In the entries below, identify every line with the string "hfib" and copy it.

Dataset entries
----------

/-- **ALL ξ AT ONCE** — the conjunct `∀ ξ, (piXiHm hXiS ξ).1.n (fun σ => ∃ P, DiscH σ P) = 1 / 2` of (PK-A-G) from a family `ρ ξ` of spectral `H`-packets with images `Π(ξ)_f` and
placewise fibres. [cite: Rogawski1990, §13.3 Thm. 13.3.7 pp. 202–203; §13.1 Prop. 13.1.3 (d) p. 199] -/
theorem SpectralPacketG.forall_piXiHm_n_eq_half_of_forall_xiH_eq (hXiS : SpectralPacketG.XiPacketsSignedHom 𝔩 𝔞 μ infOf aTok PkX PkInfX κX)
    (ρ : OneDimAutRepH L → SpectralPacketH 𝔩 𝔞 𝔞H DiscH) (himg : ∀ ξ, (SpectralPacketG.piXiHm hXiS ξ).1.fin.IsImageOf (ρ ξ).fin)
    (hfib : ∀ (ξ : OneDimAutRepH L) (v : HeightOneSpectrum (𝓞 ↥(maximalRealSubfield L))) (r : (𝔩 v).PktH),
      (𝔩 v).xiH r = (SpectralPacketG.piXiHm hXiS ξ).1.fin.loc v → r = (ρ ξ).fin.loc v) :
    ∀ ξ : OneDimAutRepH L, (SpectralPacketG.piXiHm hXiS ξ).1.n (fun σ => ∃ P : 𝔞H.PktInfH, DiscH σ P) = 1 / 2 :=
  fun ξ => SpectralPacketG.piXiHm_n_eq_half_of_forall_xiH_eq hXiS ξ (ρ ξ) (himg ξ) (hfib ξ)

end LetterShape

end Summit.HodgeConjecture.HodgeConjecture.Cruxes.H413.F0P3SpectralPacket

end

----------

TASK RESULT:
    (hfib : ∀ (ξ : OneDimAutRepH L) (v : HeightOneSpectrum (𝓞 ↥(maximalRealSubfield L))) (r : (𝔩 v).PktH),
  fun ξ => SpectralPacketG.piXiHm_n_eq_half_of_forall_xiH_eq hXiS ξ (ρ ξ) (himg ξ) (hfib ξ)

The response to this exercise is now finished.